“They’re just nurses, simply a doctor’s assistant,”…a cliché that is nothing new to us. In fact, some patients would treat us as if we are their paid servants. As professional health care providers, we would usually marginalize such perceptions and focus more on our patients. However, for the “nth time,” it would also be best to demarcate how nurses and doctors work hand in hand and what tasks are best done or can only be done by nurses and not by doctors.
First and foremost, this is not written to underestimate or demean a health care provider. Working in the health care industry is not only physically strenuous but also emotionally. Finally, this article is drafted to create a sense of awareness on the distinctions of nurse’s and doctors’ roles and their limitations.

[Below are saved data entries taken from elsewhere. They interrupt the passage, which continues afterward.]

import Literature.Topology.FourManifolds.IntersectionNumbersTarget
import Literature.Topology.FourManifolds.IntersectionNumbersReparam
import Literature.Topology.FourManifolds.MilnorChartSplitting
import Literature.Topology.FourManifolds.SmoothOrientationDiffeomorphProofs
import Mathlib.Geometry.Manifold.ContMDiffMFDeriv
import HarnessLib

/-!
# Local signs of a submanifold against the fibres of a product neighbourhood are constant

Topic `Literature/Topology/FourManifolds` (fact seat
`provefact-Literature.Topology.FourManifolds.Cobordism.Milnor1965_intersectionNumber_slab`, towards
Lemma 7.2 of J. Milnor, *Lectures on the h-cobordism theorem* (1965), in the tree's form
`Literature.Topology.FourManifolds.Cobordism.Milnor1965_intersectionNumber_slab_of_sphereClass`).
Milnor's Def. 6.1 (PDF p. 36) orients the normal bundle `ν(M')` of `M' = S_R` **once**, and the
local intersection numbers `±1` at the points `pᵢ` compare a positive frame of `M` with that
fixed orientation of the fibre of `ν(M')`; that the comparison does not depend on the point of
`M'` used to read it is built into the notion of an oriented bundle.  In the tree, Def. 6.1 is the
chart formula `Literature.Topology.FourManifolds.localIntersectionSign` (preferred charts at the
three points), and the rôle of the oriented normal bundle at a crossing is played by a
*reference fibre* `q` of a product neighbourhood `Π : A × ℝˡ ⊇ O → V` of the submanifold
`e = Π(·, 0)` (`IntersectionNumbersNormalProjection.lean`:
`localIntersectionSign_eq_sign_det_normal_mul` expresses the sign of `(e, p)` at a crossing
`e θ = p y` through `sign det d(κ ∘ p)` and the sign of `(e, Π(θ, ·))`).  This file proves that
**the sign of `e` against the fibre `Π(θ, ·)` at `e θ` is a locally constant — on a connected
`A`, constant — function of `θ`**, which is what makes the factor *"attached to the crossing point
and the reference only"* of that lemma a global sign (Milnor's single orientation of `ν(S_R)`):

* `localIntersectionSign_congr_left` — the local sign only depends on the germ of the first map;
* `eventually_det_mfderiv_ne_zero_of_leftInverse`, `eventually_isOrientationPreservingAt_iff_of_contMDiffAt`
  — a map with a differentiable local left inverse has invertible differential near the point, and
  the clause "`dΨ_u` carries `o u` to `o' (Ψ u)`" is locally constant for such `C¹` maps (the
  pointwise content of Hirsch, *Differential Topology*, §4.4, for local diffeomorphisms; the tree's
  `Diffeomorph.eventually_isOrientationPreservingAt_iff` for global ones);
* `crossingMatrix_lowerEmb_upperEmb` — the crossing matrix of the two coordinate embeddings
  `ℝᵏ → ℝⁿ`, `ℝˡ → ℝⁿ` (`k + l = n`) is the identity;
* **`eventually_localIntersectionSign_prod_eq`**, **`exists_forall_localIntersectionSign_prod_eq`**
  — for `Π : A × ℝˡ → V` which is `C¹` with a `C¹` left inverse near `A × 0`, the sign
  `θ ↦ localIntersectionSign (Π(·, 0), Π(θ, ·)) (θ, 0)` is locally constant, and constant `= ±1`
  if `A` is connected.  Proof: near `θ₀` read `V` through the local diffeomorphism
  `Ψ(u) = Π(φ₀⁻¹ x⃗(u), y⃗(u))` of `ℝⁿ` (`φ₀ = chartAt θ₀`), under which the two maps become the
  coordinate embeddings composed with the chart transition (`IntersectionNumbersTarget.lean`,
  `localIntersectionSign_comp_target`); the model sign is the orientation character of the chart
  transition, constant near `θ₀` by the defining property `SmoothOrientation.eventually_eq_iff`.

Everything here is proved; no definitions, no named facts.

## References

* J. Milnor, *Lectures on the h-cobordism theorem*, notes by L. Siebenmann and J. Sondow,
  Princeton Mathematical Notes (1965), Def. 6.1 and Remark 2 (PDF p. 36), proof of Lemma 6.3
  (PDF p. 37), Def. 3.9 (PDF p. 16, the characteristic embedding as product neighbourhood).
  [MilnorHCobordism1965]
* M. W. Hirsch, *Differential Topology*, GTM 33 (1976), Ch. 4 §4 (p. 101). [HirschDT1976]
-/

open scoped Manifold ContDiff Topology
open Set Function Filter Module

If we are to describe these two health care providers, we would say that doctors are superior to nurses, which is somehow true in terms of hierarchy. However, this does not imply that they are also superior to nurses in terms of skills. According to Maverick Health, doctors and nurses can be differentiated in an effortless manner. Doctors study and cure disease, while nurses study and heal people. On the other hand, their technical delineation is, “a physician is a person with formal education and training in medicine, i.e., the treatment of diseases using drugs, procedures and/or surgery. A nurse practitioner is a registered nurse with formal education in the care of the sick plus advanced education and training in the diagnosis, treatment, and management of common and chronic illnesses.” The direct quote from Maverick Health expounds that both doctors and nurses do the same tasks but demonstrate it from different perspectives.

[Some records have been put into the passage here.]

import Summits.Ventures.PackingBounds.Configurations.Simplex

/-!
# Antipodal doubling of a spherical code; the `±` simplex; `A(n, arccos s) ≥ 2n + 2` for `s ≥ 1/n`

Framing: lottery ticket; floor = certified bounds/negative ranges. Venture `PackingBounds` (cell `pub-packcert`, seat
`pub-packcert-sdp`), ATTAINED side of the cell's `A(n, arccos s)` table (B2c).

* `exists_code_antipodal_double`: a code `C` of unit vectors of `ℝⁿ` whose pairwise inner products are `≤ s` *in
  absolute value* (`0 ≤ s < 1`) contains no antipodal pair, so `C ∪ (-C)` is a code of `2 |C|` unit vectors with pairwise
  inner products `≤ s` (the new values are `-⟪x, y⟫ ≤ |⟪x, y⟫| ≤ s` and `⟪x, -x⟫ = -1`).
* `exists_pm_simplex`: doubling the regular simplex of `ℝⁿ` (`Config.Simplex.exists_config`: `n + 1` unit vectors with
  pairwise inner products `-1/n`) gives, for `n ≥ 2`, `2n + 2` unit vectors with pairwise inner products `≤ 1/n` (the
  minimal vectors of the dual lattice `Aₙ*`), i.e. `A(n, arccos s) ≥ 2n + 2` for every `s ≥ 1/n`.
* Rows for the five B2c cells that carried no attained entry beyond the cross-polytope's `2n`:
  `A(13, arccos 1/9) ≥ 28`, `A(14, arccos 1/11) ≥ 30`, `A(15, arccos 1/11) ≥ 32`, `A(16, arccos 1/11) ≥ 34`,
  `A(17, arccos 1/11) ≥ 36` (certified three-point values of the cell: `45, 41, 46, 52, 57`). Baseline constructions, no
  optimality claim (at `(9, 1/11)` the tree already has `21 > 2n + 2`, `Config.CodeEleventh9`).

## References
* J. H. Conway, N. J. A. Sloane, *Sphere Packings, Lattices and Groups*, 3rd ed., Ch. 1 §2.3, Ch. 4 §6.6 (`Aₙ*`).
  [`ConwaySloane1999`]
-/

noncomputable section

open Finset
open scoped RealInnerProductSpace

namespace Summit.Ventures.PackingBounds.SphericalCodes

/-- **Antipodal doubling.** If `C` is a set of unit vectors of `ℝⁿ` with `|⟪x, y⟫| ≤ s` for distinct members, where
`0 ≤ s < 1`, then `C ∪ (-C)` has `2 |C|` members, all unit vectors, with pairwise inner products `≤ s`. -/
theorem exists_code_antipodal_double {n : ℕ} {s : ℝ} (hs0 : 0 ≤ s) (hs1 : s < 1)
    (C : Finset (EuclideanSpace ℝ (Fin n))) (h1 : ∀ x ∈ C, ‖x‖ = 1)
    (h2 : ∀ x ∈ C, ∀ y ∈ C, x ≠ y → |inner ℝ x y| ≤ s) :
    ∃ C' : Finset (EuclideanSpace ℝ (Fin n)), C'.card = 2 * C.card ∧ (∀ x ∈ C', ‖x‖ = 1) ∧
      ∀ x ∈ C', ∀ y ∈ C', x ≠ y → inner ℝ x y ≤ s := by
  classical
  have hxx : ∀ x ∈ C, inner ℝ x x = 1 := fun x hx => by
    rw [real_inner_self_eq_norm_sq, h1 x hx, one_pow]
  -- `C` and `-C` are disjoint: an antipodal pair inside `C` would have `|⟪x, -x⟫| = 1 > s`
  have hdisj : Disjoint C (C.image fun x => -x) := by
    rw [Finset.disjoint_left]
    intro x hx hx'
    obtain ⟨y, hy, hyx⟩ := mem_image.mp hx'
    have hne : y ≠ x := by
      intro h
      rw [h] at hyx
      have h0 := congrArg (fun z => inner ℝ z x) hyx
      simp only [inner_neg_left, hxx x hx] at h0
      norm_num at h0
    have h3 := h2 y hy x hx hne
    rw [← hyx, inner_neg_right, hxx y hy, abs_neg, abs_one] at h3
    linarith
  refine ⟨C ∪ C.image (fun x => -x), ?_, ?_, ?_⟩
  · rw [card_union_of_disjoint hdisj, card_image_of_injective _ neg_injective]; ring
  · intro x hx
    rcases mem_union.mp hx with hx | hx
    · exact h1 x hx
    · obtain ⟨y, hy, rfl⟩ := mem_image.mp hx
      rw [norm_neg]; exact h1 y hy
  · intro x hx y hy hxy
    rcases mem_union.mp hx with hx | hx <;> rcases mem_union.mp hy with hy | hy
    · exact (le_abs_self _).trans (h2 x hx y hy hxy)
    · obtain ⟨y0, hy0, rfl⟩ := mem_image.mp hy
      rw [inner_neg_right]
      by_cases h0 : x = y0
      · subst h0; rw [hxx x hx]; linarith
      · exact (neg_le_abs _).trans (h2 x hx y0 hy0 h0)
    · obtain ⟨x0, hx0, rfl⟩ := mem_image.mp hx
      rw [inner_neg_left]
      by_cases h0 : x0 = y
      · subst h0; rw [hxx x0 hx0]; linarith
      · exact (neg_le_abs _).trans (h2 x0 hx0 y hy h0)
    · obtain ⟨x0, hx0, rfl⟩ := mem_image.mp hx
      obtain ⟨y0, hy0, rfl⟩ := mem_image.mp hy
      rw [inner_neg_left, inner_neg_right, neg_neg]
      exact (le_abs_self _).trans (h2 x0 hx0 y0 hy0 fun h => hxy (by rw [h]))

/-- **The `±` simplex (every `n ≥ 2`).** There are `2n + 2` unit vectors of `ℝⁿ` — a regular simplex and its antipodes, the
minimal vectors of `Aₙ*` — with pairwise inner products `≤ 1/n` (values `-1, ±1/n`); hence `A(n, arccos s) ≥ 2n + 2` for
every `s ≥ 1/n`. [cite: ConwaySloane1999, Ch. 4 §6.6] -/
theorem exists_pm_simplex (n : ℕ) (hn : 2 ≤ n) : ∃ C : Finset (EuclideanSpace ℝ (Fin n)), C.card = 2 * n + 2 ∧
    (∀ x ∈ C, ‖x‖ = 1) ∧ ∀ x ∈ C, ∀ y ∈ C, x ≠ y → inner ℝ x y ≤ 1 / (n : ℝ) := by
  obtain ⟨C, hc, h1, h2, -⟩ := Config.Simplex.exists_config (n := n) (N := n + 1) (by omega) le_rfl
  have hn1 : (1 : ℝ) < n := by exact_mod_cast hn
  have hN : ((n + 1 : ℕ) : ℝ) - 1 = n := by push_cast; ring
  obtain ⟨C', hc', h1', h2'⟩ := exists_code_antipodal_double (s := 1 / (n : ℝ)) (by positivity)
    ((div_lt_one (by linarith)).mpr hn1) C h1 (fun x hx y hy hxy => by
      rw [h2 x hx y hy hxy, hN, abs_div, abs_neg, abs_one, abs_of_pos (by linarith)])
  exact ⟨C', by rw [hc', hc]; ring, h1', h2'⟩

/-! ## Attained-side rows: `A(n, arccos s) ≥ 2n + 2` at the five B2c cells with `s ≥ 1/n` and no entry so far -/

/-- Relaxing the angle of a code. -/
private theorem relax {n N : ℕ} {s t : ℝ} (hst : s ≤ t)
    (h : ∃ C : Finset (EuclideanSpace ℝ (Fin n)), C.card = N ∧ (∀ x ∈ C, ‖x‖ = 1) ∧
      ∀ x ∈ C, ∀ y ∈ C, x ≠ y → inner ℝ x y ≤ s) :
    ∃ C : Finset (EuclideanSpace ℝ (Fin n)), C.card = N ∧ (∀ x ∈ C, ‖x‖ = 1) ∧
      ∀ x ∈ C, ∀ y ∈ C, x ≠ y → inner ℝ x y ≤ t := by
  obtain ⟨C, hc, h1, h2⟩ := h
  exact ⟨C, hc, h1, fun x hx y hy hxy => (h2 x hx y hy hxy).trans hst⟩

/-- **`A(13, arccos 1/9) ≥ 28`** (the `±` simplex; cosine `1/13 ≤ 1/9`; the cell's certified value is `45`). -/
theorem exists_code_dim13_ninth_28 : ∃ C : Finset (EuclideanSpace ℝ (Fin 13)), C.card = 28 ∧
    (∀ x ∈ C, ‖x‖ = 1) ∧ ∀ x ∈ C, ∀ y ∈ C, x ≠ y → inner ℝ x y ≤ 1 / 9 :=
  relax (by norm_num) (exists_pm_simplex 13 (by norm_num))

/-- **`A(14, arccos 1/11) ≥ 30`** (the `±` simplex; cosine `1/14 ≤ 1/11`; the cell's certified value is `41`). -/
theorem exists_code_dim14_eleventh_30 : ∃ C : Finset (EuclideanSpace ℝ (Fin 14)), C.card = 30 ∧
    (∀ x ∈ C, ‖x‖ = 1) ∧ ∀ x ∈ C, ∀ y ∈ C, x ≠ y → inner ℝ x y ≤ 1 / 11 :=
  relax (by norm_num) (exists_pm_simplex 14 (by norm_num))

/-- **`A(15, arccos 1/11) ≥ 32`** (the `±` simplex; cosine `1/15 ≤ 1/11`; the cell's certified value is `46`). -/
theorem exists_code_dim15_eleventh_32 : ∃ C : Finset (EuclideanSpace ℝ (Fin 15)), C.card = 32 ∧
    (∀ x ∈ C, ‖x‖ = 1) ∧ ∀ x ∈ C, ∀ y ∈ C, x ≠ y → inner ℝ x y ≤ 1 / 11 :=
  relax (by norm_num) (exists_pm_simplex 15 (by norm_num))

/-- **`A(16, arccos 1/11) ≥ 34`** (the `±` simplex; cosine `1/16 ≤ 1/11`; the cell's certified value is `52`). -/
theorem exists_code_dim16_eleventh_34 : ∃ C : Finset (EuclideanSpace ℝ (Fin 16)), C.card = 34 ∧
    (∀ x ∈ C, ‖x‖ = 1) ∧ ∀ x ∈ C, ∀ y ∈ C, x ≠ y → inner ℝ x y ≤ 1 / 11 :=
  relax (by norm_num) (exists_pm_simplex 16 (by norm_num))

/-- **`A(17, arccos 1/11) ≥ 36`** (the `±` simplex; cosine `1/17 ≤ 1/11`; the cell's certified value is `57`). -/
theorem exists_code_dim17_eleventh_36 : ∃ C : Finset (EuclideanSpace ℝ (Fin 17)), C.card = 36 ∧
    (∀ x ∈ C, ‖x‖ = 1) ∧ ∀ x ∈ C, ∀ y ∈ C, x ≠ y → inner ℝ x y ≤ 1 / 11 :=
  relax (by norm_num) (exists_pm_simplex 17 (by norm_num))

end Summit.Ventures.PackingBounds.SphericalCodes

Maverick Health also explained that there had been studies conducted that found that nurse practitioners also do about 80% to 90% of what the doctors do. In addition, the care rendered by nurse practitioners is at least equivalent and, in certain instances, even superior to the care provided by doctors. These results may have some degree of biases; however, it is also a venue for us to ponder how such results could be possible.
What can the NURSES DO that DOCTORS CAN’T?
Nurses are Flexible
Although we have GPs who take care of general health concerns in their earliest stage, most doctors are limited to their specialized areas. As a nurse, we can work across various units or wards without the need to have a formal education again. In fact, our supervisors can assign us to different unit the next day if needed (this often transpire when there is a shortage of nurses in a unit or ward).
A medical diagnosis focus on the illness, while a nursing diagnosis focus on the patient. Medical diagnosis is back-up with laboratory works and procedures in order to confirm the disease. Technically speaking, we know how to make medical diagnoses since we also have knowledge of interpreting laboratory results. In addition to this, we are also aware of confirmatory tests used that help rule out certain diseases from consideration. On the other hand, doctors do not know how to make nursing diagnoses. A nursing diagnosis is beyond medical procedures and laboratory results, for it is patient-oriented. In my perspective, I would consider nursing diagnosis to be more complicated, since we do not only focus on the disease per se but also on other responses brought about by their disease/s. This means that we also need to deliberate on their emotional, mental, social, and spiritual needs aside from the physical aspect. Each of these aspects has a unique impact on the patient and should not be marginalized.
We can do bedside care for half a day.
We know our patients better because we can stay with them longer, unlike doctors who would only spend 15 minutes (probably maximum) during their rounds. This is one of the great advantages of nurses, which doctors can also benefit from, because staying with the patient’s longer allows us to assess better and address their needs. Oftentimes, this becomes an opportunity for us to uplift their spirit, enabling and empowering them to enhance their health. We must admit that medicine is not the ultimate cure for everything; sometimes, having someone to talk and giggle with makes our patients feel better.
Hands-on tasks are often better done by nurses.
There are certain tasks which we can say, “are better done by us.” I would say that we are more competent in these skills, for we do it more often than doctors. But the hard truth is, this can’t always be the reason because patients have high regard for doctors, and most would expect them to be very competent in every possible skill. Skills such as taking blood pressure using the palpatory method, insertion of IV line, and catheterization, to name a few, are the skills that nurses are more competitive at.
Like what I said previously, nothing from this article intent to disgrace any doctors. Therefore to be, here are some of the tasks that Doctors can do but Nurses cannot:
- Nurses cannot make prescriptions of medications.
- Nurses cannot conduct surgeries and other invasive procedures
- Nurses cannot certify death legally
- Nurses cannot provide medical diagnosis
- Nurses cannot make final decisions for the patient’s care.
Doctors, nurses, med tech, rad tech, and other health care professionals have different roles but aim on the same goal. Thus, as a patient, we should consistently give high regard to them for they work hand in hand for our best interest. As nurses, we should also respect other health care providers because, without one of them, holistic care to all patients may not be possible. In the health care industry, “No Man Is an Island,” or should I say “No Health Care Provider Is an Island,” because we will always be needing the aid of one another. This connection will forever and perpetually exist.